Why does Earth support life, while Venus and Mars – and for all we know, any other planet in the universe – do not?
“It’s one of the most fundamental questions in all of science: Why are we here? And it’s what Endurance is after,” says Glyn Collinson, a space scientist at NASA’s Goddard Space Flight Centre and principal investigator for NASA’s Endurance mission.
The Endurance mission will attempt to measure Earth’s global electric potential, or how much Earth’s electric field “tugs” at electrically charged particles in our air. This electric potential is expected to be very weak, making it difficult to measure – and one reason Earth can support life. Endurance’s launch window from the small town of Ny-Ålesund in Svalbard, Norway, opens today (9 May).
Earth is a watery planet, one of the key reasons it can support life. Yet billions of years ago, you might have said something similar about Venus. Scientists believe Venus was once much wetter than it is today, but for reasons we still don’t fully understand, it has since dried out. Figuring out why could pinpoint a key difference from Earth – and reveal a hidden ingredient for a habitable planet.
In 2016, the European Space Agency’s Venus Express mission discovered a clue. The spacecraft detected a 10-volt electric potential surrounding the planet, meaning that positively charged particles would be pulled away from its surface. Like a planet-wide vacuum cleaner, this electric potential could siphon away ingredients of water, like the positively charged oxygen that gets split from its hydrogen atoms by intense sunlight.

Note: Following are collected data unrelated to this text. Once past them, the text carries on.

import Mathlib
import Literature.NumberTheory.LFunctions.Zhang2022.SkeletonPropositions
import HarnessLib

/-!
# Zhang (2022), §15 (15.15)/(15.17): the error `C·(e^{−c𝓛^{1/10}} + 𝓛^{−1995})` of the ranged
# (15.15) is `o(𝓛^{−60})` — the decay side-condition of the (15.17) assembly edge

Topic `Literature/NumberTheory/LFunctions/Zhang2022` (Landau–Siegel audit tree; verdict-neutral).
Y. Zhang, *Discrete mean estimates and the Landau–Siegel zero*, arXiv:2211.02515v1 (2022)
[Zhang2022LandauSiegel] — **an unrefereed manuscript under adjudication; nothing here asserts or denies
its Theorems 1–2.** The assembly edge `Typed.Section15B.eq15_17_chi_of` (`Section15BEq1517Assembly`,
the step "Inserting this into (15.11) … + o(p)", §15 p. 85) takes the termwise error `E(D)` of the
ranged (15.15) abstractly, with the side condition `∀ δ > 0, ForAllLarge, 0 ≤ E D ∧ E D·𝓛⁶⁰ ≤ δ`.
The error of record is `E(D) = C·(e^{−c𝓛^{1/10}} + 𝓛^{−1995})` (the printed `ε₁ = e^{−c𝓛^{1/10}}` plus
the residue at `ρ̃ − 1`, polynomially small under (A)). This file PROVES the side condition for it:

* `pow_mul_exp_neg_rpow_tenth_le` — exponentials beat powers: for `ℓ ≥ 1`, `c > 0`,
  `ℓ^m·exp(−cℓ^{1/10}) ≤ (10m+10)!·c^{−(10m+10)}·ℓ⁻¹` (from `xⁿ/n! ≤ eˣ` at `x = cℓ^{1/10}`);
* `eq15_15_error_decay` — for `C ≥ 0`, `c > 0`, every `m ≤ 1994`: `∀ δ > 0`, for all large `D`,
  `0 ≤ C(e^{−c𝓛^{1/10}} + 𝓛^{−1995})` and `C(e^{−c𝓛^{1/10}} + 𝓛^{−1995})·𝓛^m ≤ δ` (as a `ForAllLarge`).

Theorems only; no definitions, no facts; nothing about Landau–Siegel zeros.

## References

* Y. Zhang, arXiv:2211.02515v1 (2022), §15 (15.15)–(15.17) p. 85. [cite: Zhang2022LandauSiegel, §15 (15.17) p.85]
-/

noncomputable section

open Real

namespace Literature.NumberTheory.LFunctions.Zhang2022.Typed.Section15B

open Literature.NumberTheory.LFunctions.Zhang2022
open Literature.NumberTheory.LFunctions.Zhang2022.Skeleton

/-- For every `L₀` there is `D₀` with `𝓛 = log D ≥ L₀` for `D ≥ D₀`. [folklore] -/
private theorem exists_nat_ell_ge (L₀ : ℝ) :
    ∃ D₀ : ℕ, ∀ D : ℕ, D₀ ≤ D → L₀ ≤ ell D := by
  refine ⟨⌈Real.exp L₀⌉₊ + 1, fun D hD => ?_⟩
  have h1 : Real.exp L₀ ≤ D := by
    have : (⌈Real.exp L₀⌉₊ : ℝ) + 1 ≤ D := by exact_mod_cast hD
    linarith [Nat.le_ceil (Real.exp L₀)]
  have hD0 : (0 : ℝ) < D := lt_of_lt_of_le (Real.exp_pos L₀) h1
  unfold ell
  rw [Real.le_log_iff_exp_le hD0]
  exact h1

/-- **Exponentials beat powers**: for `ℓ ≥ 1`, `c > 0` and `m : ℕ`,
`ℓ^m · exp(−cℓ^{1/10}) ≤ (10m+10)! / c^{10m+10} · ℓ⁻¹` (from `x^n/n! ≤ eˣ` at `x = cℓ^{1/10}`,
`n = 10m + 10`, `(ℓ^{1/10})^{10m+10} = ℓ^{m+1}`) — the mechanism behind "`O(ε₁)`, `ε₁ = exp(−c𝓛^{1/10})`,
is negligible against any power of `𝓛`" in §15. [cite: Zhang2022LandauSiegel, §15 (15.15) p.85] -/
theorem pow_mul_exp_neg_rpow_tenth_le {ℓ c : ℝ} (hℓ : 1 ≤ ℓ) (hc : 0 < c) (m : ℕ) :
    ℓ ^ m * Real.exp (-c * ℓ ^ (1 / 10 : ℝ)) ≤
      (Nat.factorial (10 * m + 10) : ℝ) / c ^ (10 * m + 10) * ℓ⁻¹ := by
  have hℓ0 : 0 < ℓ := by linarith
  set x : ℝ := c * ℓ ^ (1 / 10 : ℝ) with hx
  have hx0 : 0 ≤ x := by rw [hx]; positivity
  set n : ℕ := 10 * m + 10 with hn
  have hfac : (0 : ℝ) < Nat.factorial n := by exact_mod_cast Nat.factorial_pos n
  have hcn : (0 : ℝ) < c ^ n := pow_pos hc n
  -- `(ℓ^{1/10})^n = ℓ^{m+1}`
  have hpow : (ℓ ^ (1 / 10 : ℝ)) ^ n = ℓ ^ (m + 1) := by
    rw [← Real.rpow_natCast, ← Real.rpow_mul hℓ0.le, hn]
    rw [show (1 / 10 : ℝ) * ((10 * m + 10 : ℕ) : ℝ) = ((m + 1 : ℕ) : ℝ) by push_cast; ring,
      Real.rpow_natCast]
  have hxn : x ^ n = c ^ n * ℓ ^ (m + 1) := by rw [hx, mul_pow, hpow]
  -- `x^n/n! ≤ e^x`, i.e. `c^n ℓ^{m+1} ≤ n! e^x`
  have hkey : x ^ n / Nat.factorial n ≤ Real.exp x := Real.pow_div_factorial_le_exp x hx0 n
  have hkey' : c ^ n * ℓ ^ (m + 1) ≤ Nat.factorial n * Real.exp x := by
    rw [← hxn]; rwa [div_le_iff₀ hfac, mul_comm] at hkey
  -- rearrange
  have hexp : Real.exp (-c * ℓ ^ (1 / 10 : ℝ)) = (Real.exp x)⁻¹ := by
    rw [← Real.exp_neg, hx]; ring_nf
  rw [hexp]
  have hex0 : 0 < Real.exp x := Real.exp_pos x
  rw [mul_inv_le_iff₀ hex0]
  have hℓne : ℓ ≠ 0 := hℓ0.ne'
  have hcne : c ^ n ≠ 0 := hcn.ne'
  calc ℓ ^ m = (c ^ n * ℓ ^ (m + 1)) * (c ^ n)⁻¹ * ℓ⁻¹ := by
        field_simp; ring
    _ ≤ (Nat.factorial n * Real.exp x) * (c ^ n)⁻¹ * ℓ⁻¹ := by
        gcongr
    _ = (Nat.factorial n : ℝ) / c ^ n * ℓ⁻¹ * Real.exp x := by
        rw [div_eq_mul_inv]; ring

/-- **The error of the ranged (15.15) is `o(𝓛^{−m})` for every `m ≤ 1994`**: for `C ≥ 0`, `c > 0`,
`E(D) = C·(e^{−c𝓛^{1/10}} + (𝓛^{1995})⁻¹)` satisfies `∀ δ > 0, ForAllLarge (0 ≤ E D ∧ E D·𝓛^m ≤ δ)` —
the side condition of `eq15_17_chi_of` (there `m = 60`). [cite: Zhang2022LandauSiegel, §15 (15.17) p.85] -/
theorem eq15_15_error_decay {C c : ℝ} (hC : 0 ≤ C) (hc : 0 < c) {m : ℕ} (hm : m ≤ 1994) :
    ∀ δ : ℝ, 0 < δ → ForAllLarge fun D _ _ =>
      0 ≤ C * (Real.exp (-c * ell D ^ (1 / 10 : ℝ)) + (ell D ^ 1995)⁻¹) ∧
        C * (Real.exp (-c * ell D ^ (1 / 10 : ℝ)) + (ell D ^ 1995)⁻¹) * ell D ^ m ≤ δ := by
  intro δ hδ
  set F : ℝ := (Nat.factorial (10 * m + 10) : ℝ) / c ^ (10 * m + 10) with hF
  have hF0 : 0 ≤ F := by rw [hF]; positivity
  -- choose `𝓛 ≥ L₀` with `C·(F + 1)/𝓛 ≤ δ`
  obtain ⟨D₀, hD₀⟩ := exists_nat_ell_ge (max 1 (C * (F + 1) / δ + 1))
  refine ForAllLarge.of_le D₀ fun D _ _ hD _ _ => ?_
  obtain ⟨hℓ1, hℓδ⟩ := max_le_iff.mp (hD₀ D hD)
  set ℓ : ℝ := ell D with hℓ
  have hℓ0 : 0 < ℓ := by linarith
  have hE0 : 0 ≤ Real.exp (-c * ℓ ^ (1 / 10 : ℝ)) + (ℓ ^ 1995)⁻¹ := by positivity
  refine ⟨mul_nonneg hC hE0, ?_⟩
  -- the exponential piece
  have h1 : Real.exp (-c * ℓ ^ (1 / 10 : ℝ)) * ℓ ^ m ≤ F * ℓ⁻¹ := by
    rw [mul_comm]; exact pow_mul_exp_neg_rpow_tenth_le hℓ1 hc m
  -- the power piece: `𝓛^m/𝓛^1995 ≤ 1/𝓛`
  have h2 : (ℓ ^ 1995)⁻¹ * ℓ ^ m ≤ ℓ⁻¹ := by
    have hsplit : ℓ ^ 1995 = ℓ ^ (1994 - m) * ℓ ^ m * ℓ := by
      rw [← pow_add, ← pow_succ]; congr 1; omega
    rw [hsplit]
    have hA : (1 : ℝ) ≤ ℓ ^ (1994 - m) := one_le_pow₀ hℓ1
    have hm0 : 0 < ℓ ^ m := pow_pos hℓ0 m
    rw [mul_inv, mul_inv, mul_assoc, mul_assoc]
    have : (ℓ ^ m)⁻¹ * (ℓ⁻¹ * ℓ ^ m) = ℓ⁻¹ := by field_simp
    rw [this]
    calc (ℓ ^ (1994 - m))⁻¹ * ℓ⁻¹ ≤ 1 * ℓ⁻¹ :=
          mul_le_mul_of_nonneg_right (inv_le_one_of_one_le₀ hA) (inv_nonneg.mpr hℓ0.le)
      _ = ℓ⁻¹ := one_mul _
  have h3 : (Real.exp (-c * ℓ ^ (1 / 10 : ℝ)) + (ℓ ^ 1995)⁻¹) * ℓ ^ m ≤ (F + 1) * ℓ⁻¹ := by
    rw [add_mul, add_mul, one_mul]; exact add_le_add h1 h2
  have h4 : C * (F + 1) * ℓ⁻¹ ≤ δ := by
    rw [← div_eq_mul_inv, div_le_iff₀ hℓ0]
    have : C * (F + 1) / δ * δ = C * (F + 1) := by field_simp
    nlinarith [hℓδ, hδ, this]
  calc C * (Real.exp (-c * ℓ ^ (1 / 10 : ℝ)) + (ℓ ^ 1995)⁻¹) * ℓ ^ m
      = C * ((Real.exp (-c * ℓ ^ (1 / 10 : ℝ)) + (ℓ ^ 1995)⁻¹) * ℓ ^ m) := by ring
    _ ≤ C * ((F + 1) * ℓ⁻¹) := mul_le_mul_of_nonneg_left h3 hC
    _ = C * (F + 1) * ℓ⁻¹ := by ring
    _ ≤ δ := h4

/-- **The same for a general power `𝓛^{−A}`** (the lane may settle on `A = 1994` or a free
`A ≥ 100`): for `C ≥ 0`, `c > 0` and `m + 1 ≤ A`, `E(D) = C·(e^{−c𝓛^{1/10}} + (𝓛^{A})⁻¹)` satisfies
`∀ δ > 0, ForAllLarge (0 ≤ E D ∧ E D·𝓛^m ≤ δ)`. [cite: Zhang2022LandauSiegel, §15 (15.17) p.85] -/
theorem eq15_15_error_decay_pow {C c : ℝ} (hC : 0 ≤ C) (hc : 0 < c) {m A : ℕ} (hmA : m + 1 ≤ A) :
    ∀ δ : ℝ, 0 < δ → ForAllLarge fun D _ _ =>
      0 ≤ C * (Real.exp (-c * ell D ^ (1 / 10 : ℝ)) + (ell D ^ A)⁻¹) ∧
        C * (Real.exp (-c * ell D ^ (1 / 10 : ℝ)) + (ell D ^ A)⁻¹) * ell D ^ m ≤ δ := by
  intro δ hδ
  set F : ℝ := (Nat.factorial (10 * m + 10) : ℝ) / c ^ (10 * m + 10) with hF
  have hF0 : 0 ≤ F := by rw [hF]; positivity
  obtain ⟨D₀, hD₀⟩ := exists_nat_ell_ge (max 1 (C * (F + 1) / δ + 1))
  refine ForAllLarge.of_le D₀ fun D _ _ hD _ _ => ?_
  obtain ⟨hℓ1, hℓδ⟩ := max_le_iff.mp (hD₀ D hD)
  set ℓ : ℝ := ell D with hℓ
  have hℓ0 : 0 < ℓ := by linarith
  have hE0 : 0 ≤ Real.exp (-c * ℓ ^ (1 / 10 : ℝ)) + (ℓ ^ A)⁻¹ := by positivity
  refine ⟨mul_nonneg hC hE0, ?_⟩
  have h1 : Real.exp (-c * ℓ ^ (1 / 10 : ℝ)) * ℓ ^ m ≤ F * ℓ⁻¹ := by
    rw [mul_comm]; exact pow_mul_exp_neg_rpow_tenth_le hℓ1 hc m
  have h2 : (ℓ ^ A)⁻¹ * ℓ ^ m ≤ ℓ⁻¹ := by
    have hsplit : ℓ ^ A = ℓ ^ (A - m - 1) * ℓ ^ m * ℓ := by
      rw [← pow_add, ← pow_succ]; congr 1; omega
    rw [hsplit]
    have hA : (1 : ℝ) ≤ ℓ ^ (A - m - 1) := one_le_pow₀ hℓ1
    have hm0 : 0 < ℓ ^ m := pow_pos hℓ0 m
    rw [mul_inv, mul_inv, mul_assoc, mul_assoc]
    have : (ℓ ^ m)⁻¹ * (ℓ⁻¹ * ℓ ^ m) = ℓ⁻¹ := by field_simp
    rw [this]
    calc (ℓ ^ (A - m - 1))⁻¹ * ℓ⁻¹ ≤ 1 * ℓ⁻¹ :=
          mul_le_mul_of_nonneg_right (inv_le_one_of_one_le₀ hA) (inv_nonneg.mpr hℓ0.le)
      _ = ℓ⁻¹ := one_mul _
  have h3 : (Real.exp (-c * ℓ ^ (1 / 10 : ℝ)) + (ℓ ^ A)⁻¹) * ℓ ^ m ≤ (F + 1) * ℓ⁻¹ := by
    rw [add_mul, add_mul, one_mul]; exact add_le_add h1 h2
  have h4 : C * (F + 1) * ℓ⁻¹ ≤ δ := by
    rw [← div_eq_mul_inv, div_le_iff₀ hℓ0]
    have : C * (F + 1) / δ * δ = C * (F + 1) := by field_simp
    nlinarith [hℓδ, hδ, this]
  calc C * (Real.exp (-c * ℓ ^ (1 / 10 : ℝ)) + (ℓ ^ A)⁻¹) * ℓ ^ m
      = C * ((Real.exp (-c * ℓ ^ (1 / 10 : ℝ)) + (ℓ ^ A)⁻¹) * ℓ ^ m) := by ring
    _ ≤ C * ((F + 1) * ℓ⁻¹) := mul_le_mul_of_nonneg_left h3 hC
    _ = C * (F + 1) * ℓ⁻¹ := by ring
    _ ≤ δ := h4

/-- **Pure exponential error** (the printed `O(ε₁)`): for `C ≥ 0`, `c > 0` and any `m`,
`E(D) = C·e^{−c𝓛^{1/10}}` satisfies `∀ δ > 0, ForAllLarge (0 ≤ E D ∧ E D·𝓛^m ≤ δ)`.
[cite: Zhang2022LandauSiegel, §15 (15.15) p.85] -/
theorem exp_error_decay {C c : ℝ} (hC : 0 ≤ C) (hc : 0 < c) (m : ℕ) :
    ∀ δ : ℝ, 0 < δ → ForAllLarge fun D _ _ =>
      0 ≤ C * Real.exp (-c * ell D ^ (1 / 10 : ℝ)) ∧
        C * Real.exp (-c * ell D ^ (1 / 10 : ℝ)) * ell D ^ m ≤ δ := by
  intro δ hδ
  obtain ⟨D₁, hD₁⟩ := exists_nat_ell_ge 1
  have hLarge : ForAllLarge fun D _ _ => D₁ ≤ D := ForAllLarge.of_le D₁ fun D _ _ hD _ _ => hD
  refine ((eq15_15_error_decay_pow hC hc (m := m) (A := m + 1) le_rfl δ hδ).and hLarge).mono ?_
  intro D _ _ _ _ ⟨⟨_, h⟩, hD⟩
  have hℓ0 : 0 ≤ ell D := zero_le_one.trans (hD₁ D hD)
  refine ⟨mul_nonneg hC (Real.exp_pos _).le, le_trans ?_ h⟩
  have hinv : 0 ≤ (ell D ^ (m + 1))⁻¹ := inv_nonneg.mpr (pow_nonneg hℓ0 _)
  have hm : 0 ≤ ell D ^ m := pow_nonneg hℓ0 m
  have : C * Real.exp (-c * ell D ^ (1 / 10 : ℝ)) ≤
      C * (Real.exp (-c * ell D ^ (1 / 10 : ℝ)) + (ell D ^ (m + 1))⁻¹) :=
    mul_le_mul_of_nonneg_left (by linarith) hC
  exact mul_le_mul_of_nonneg_right this hm

end Literature.NumberTheory.LFunctions.Zhang2022.Typed.Section15B

end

Over time, this electric potential may have played a role in draining Venus’ water away to space.
These findings from Venus, however, raised questions about Earth. Venus’ electric potential is created by its ionosphere – the electrically charged outer layer of its atmosphere. But Earth has an ionosphere as well. So does Earth have a similar electric potential, and if so, why is our water still around?
“We think one of the reasons Earth may be habitable is because we have this very weak electrical potential,” Collinson said. The Endurance team estimates a strength of about 0,3 volts, some 25-times weaker than on Venus and so weak it has foiled all previous attempts at measurement. “It’s not even as strong as a watch battery – but it should be there,” Collinson adds.
With his team and rocket experiment, Collinson is traveling to the northernmost launch range in the world and located in Svalbard, a Norwegian archipelago in the Arctic Ocean. There his team will launch their experiment through Earth’s magnetic north pole.
“We had to invent a brand-new technology to do this on Earth, using the technique we pioneered at Venus,” Collinson explains.
Once airborne, the Endurance mission will measure electrons escaping from Earth’s atmosphere – part of a gradual process of atmospheric escape that’s been happening for billions of years. These electrons escape Earth at a specific, predictable speed, but they should be slowed ever so slightly by Earth’s global electric potential.
Collinson’s instruments will attempt to measure that subtle slowing effect to find out how strong it is.
If all goes as planned, it will be the first measurements of Earth’s global electric potential.
“The reward, if we’re successful, is fantastic,” Collinson says. “Because we’ll measure this fundamental property of the Earth, which is directly related to understanding why we’re here.”